The Unlearned Lesson

The deepest lesson of the pandemic was about our interconnectedness. We learned, or seemed to learn, that the world is a single system, that events in one place affect everyone, that we rise and fall together. The phrase “until every country is safe, no country is safe” was not a slogan; it was a recognition of a fundamental truth.

Yet six years later, we are living as if that truth had never been discovered. The war is being waged without regard for its global consequences. The strait is being closed without concern for those who depend on it. The rhetoric is of national interest, not common good.

Perhaps this is the hardest lesson of all: that knowledge does not guarantee wisdom, that experience does not ensure learning, that human beings have a remarkable capacity to forget what they have just been taught.

Conclusion: The Familiar Helplessness

The current war feels like COVID-19 because it replicates the same pattern: sudden onset, rapid escalation, daily dread, economic disruption, information chaos, psychological toll. But the deeper similarity lies in what both crises reveal about us: our vulnerability, our interdependence, and our tragic ability to forget.

When this war ends, there will again be reflections on the lessons learned. We will speak of the value of peace, the danger of unilateralism, the need for energy independence, the importance of international institutions. We will promise to do better.
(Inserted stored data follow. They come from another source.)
/-! ### §3. The special curves cover the closure of the embedded curve and are pairwise disjoint -/

include hcol hBq hBs hf hιq hγ in
/-- **The special curves COVER the Zariski closure of the embedded curve**: `⋃_r κ_r(Z_r) = C(K⋆, K)`, the closure of
`{pts_K⁻¹(embPoints P) : P ∈ Sh_{K⋆}(U(J⋆))(ℂ)}` in `(M_K)_τ` — `⊇`: every class is `[v, uK⋆] = [δ^τ v, g⋆_r K⋆]` at a
representative (`hgs`, ★ `ShimuraSetGS.mk_eq_mk_mulVec_rep`), so the embedded points lie in the finite union of the CLOSED
sets `κ_r(Z_r)`; `⊆`: closed sets of the Jacobson space `(M_K)_τ` are compared on closed points, which are complex points, and
the complex points of `κ_r(Z_r)` are embedded points (§2). [cite: Deligne1979ShimuraVarieties, 2.1.2]
[cite: Milne2005ShimuraVarieties, Lemma 5.13 p. 57 and Thm. 5.16 p. 59] [cite: GortzWedhorn2020, Prop. 3.35] -/
theorem RecordSystem.iUnion_range_specialCurve_eq_closure [Finite Ξs]
    (hgs : ∀ u : ↥(finAdelic (↥(maximalRealSubfield L)) L (IsCMField.complexConj L) 2 Jstar),
      ∃ (r : Ξs) (δ : ↥(rational (↥(maximalRealSubfield L)) L (IsCMField.complexConj L) 2 Jstar)),
        (rationalToFinAdelic (↥(maximalRealSubfield L)) L (IsCMField.complexConj L) 2 Jstar δ * u)⁻¹ * gs r ∈ Kstar.1.1) :
    letI : Algebra L ℂ := τ.toAlgebra
    ⋃ r, Set.range ⇑(κ r ≫ ι (q' r)).left =
      closure (AlgPoints.pt '' Set.range fun P : ShimuraSetGS L Jstar τ Kstar.1.1 =>
        AlgPoints.baseChangeEquiv τ (R.M.obj K) ((R.pts K).symm
          (ShimuraSetGS.embPoints L H τ T hT Jstar Jperp B ha hB hτa hτa' Kstar.1.1 K.1.1 hK P))) := by
  letI : Algebra L ℂ := τ.toAlgebra
  have hclosed : ∀ r, IsClosed (Set.range ⇑(κ r ≫ ι (q' r)).left) := fun r =>
    R.isClosed_range_specialCurve ι hcol q' κ r
  have hU : IsClosed (⋃ r, Set.range ⇑(κ r ≫ ι (q' r)).left) := isClosed_iUnion_of_finite hclosed
  haveI : JacobsonSpace ↥((Motives.baseChangeHom τ).obj (R.M.obj K)).left :=
    haveI := R.smooth_complexFibre K
    jacobsonSpace_of_smoothOfRelativeDimension 2 _
  haveI : LocallyOfFiniteType ((Motives.baseChangeHom τ).obj (R.M.obj K)).hom := by
    haveI := R.smooth_complexFibre K
    haveI : Smooth ((Motives.baseChangeHom τ).obj (R.M.obj K)).hom :=
      SmoothOfRelativeDimension.smooth 2 ((Motives.baseChangeHom τ).obj (R.M.obj K)).hom
    infer_instance
  apply subset_antisymm
  · -- `⊆`: on closed points, which are complex points, which are embedded points
    refine subset_of_forall_mem_closedPoints hU isClosed_closure fun x hx hxU => ?_
    obtain ⟨Q, rfl⟩ := exists_complexPoint_pt_eq (mem_closedPoints_iff.mp hx)
    obtain ⟨r, hr⟩ := Set.mem_iUnion.mp hxU
    obtain ⟨v, hv, rfl⟩ :=
      (R.pt_mem_range_specialCurve_iff Jperp B ha hB hτa hτa' hK ι hcol Bq gq hBq hιq gs q' γ hγ κ Bs hBs hf r Q).mp hr
    exact subset_closure ⟨_, ⟨_, rfl⟩, rfl⟩
  · -- `⊇`: the embedded points lie in the (closed) union — move to a representative
    refine hU.closure_subset_iff.mpr ?_
    rintro _ ⟨_, ⟨P, rfl⟩, rfl⟩
    obtain ⟨v, hv, u, rfl⟩ := ShimuraSetGS.mk_surjective L Jstar τ Kstar.1.1 P
    obtain ⟨r, δ, hδ⟩ := hgs u
    have hx : ((ratToGLℂ L Jstar τ δ : GL (Fin 2) ℂ) : Matrix (Fin 2) (Fin 2) ℂ) *ᵥ v ∈ negCone (Jstar.map τ) := by
      have h := smul_ratToGLℂ_mulVec_mem_negCone (L := L) (Jstar := Jstar) (τ := τ) δ one_ne_zero hv
      rwa [one_smul] at h
    rw [ShimuraSetGS.mk_eq_mk_mulVec_rep v hv u (gs r) δ hδ hx]
    exact Set.mem_iUnion.mpr ⟨r,
      (R.pt_mem_range_specialCurve_iff Jperp B ha hB hτa hτa' hK ι hcol Bq gq hBq hιq gs q' γ hγ κ Bs hBs hf r _).mpr
        ⟨_, hx, rfl⟩⟩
And then, when the next crisis comes, we will again be caught unprepared. The cycle will repeat. The lessons will be relearned and re-forgotten.

The only difference will be the names: the next crisis will have a different name, a different cause, a different geography. But the familiar helplessness will be the same.

Q&A: Unpacking the Parallels Between COVID-19 and the Iran War

Q1: What parallels does the author draw between the COVID-19 pandemic and the Iran war?

A: The author draws multiple parallels: both events crept up suddenly, catching the world unaware; initial optimism was quickly crushed as both escalated rapidly; both created obsessive daily tracking of unfolding tragedy; both caused economic whiplash with markets plunging and small businesses suffering; both led to stockpiling of essentials; both were accompanied by a scourge of misinformation; and both inflicted an insidious psychological toll of helplessness.

Q2: What does the author say about human beings’ ability to learn from crises?

A: The author argues that human beings have a remarkable ability to swiftly forget even the most profound lessons once the immediate crisis fades. The pandemic seemed to teach lessons about global solidarity, economic resilience, information integrity, and the protection of the vulnerable. Yet six years later, the world is living as if those lessons were never learned—with fragmentation, unilateralism, and the collapse of the very institutions meant to coordinate global responses.

Q3: What were the lessons that seemed to emerge from the pandemic?

A: The lessons included: global problems require global solutions (no country is safe until every country is safe); resilience requires redundancy in supply chains; information integrity is a public good; the most vulnerable suffer most from crises; and mental health requires care and support. The author argues these lessons have been swiftly forgotten.

Q4: What is the one difference the author notes between March 2020 and March 2026?

A: In 2020, there was a debate about whether COVID-19 was a natural or human-made calamity. In 2026, there is no such comfort—the war is unmistakably, indisputably human-made. It is harder to accept that suffering is the result of human decisions rather than natural misfortune, and harder to live with the knowledge that it could have been avoided.

Q5: What does the author suggest is the “deepest lesson” of the pandemic that remains unlearned?

A: The deepest lesson was about interconnectedness—that the world is a single system, that events in one place affect everyone, that we rise and fall together. Yet six years later, the war is being waged without regard for global consequences, with rhetoric of national interest rather than common good. The author suggests that knowledge does not guarantee wisdom, and that human beings have a remarkable capacity to forget what they have just been taught.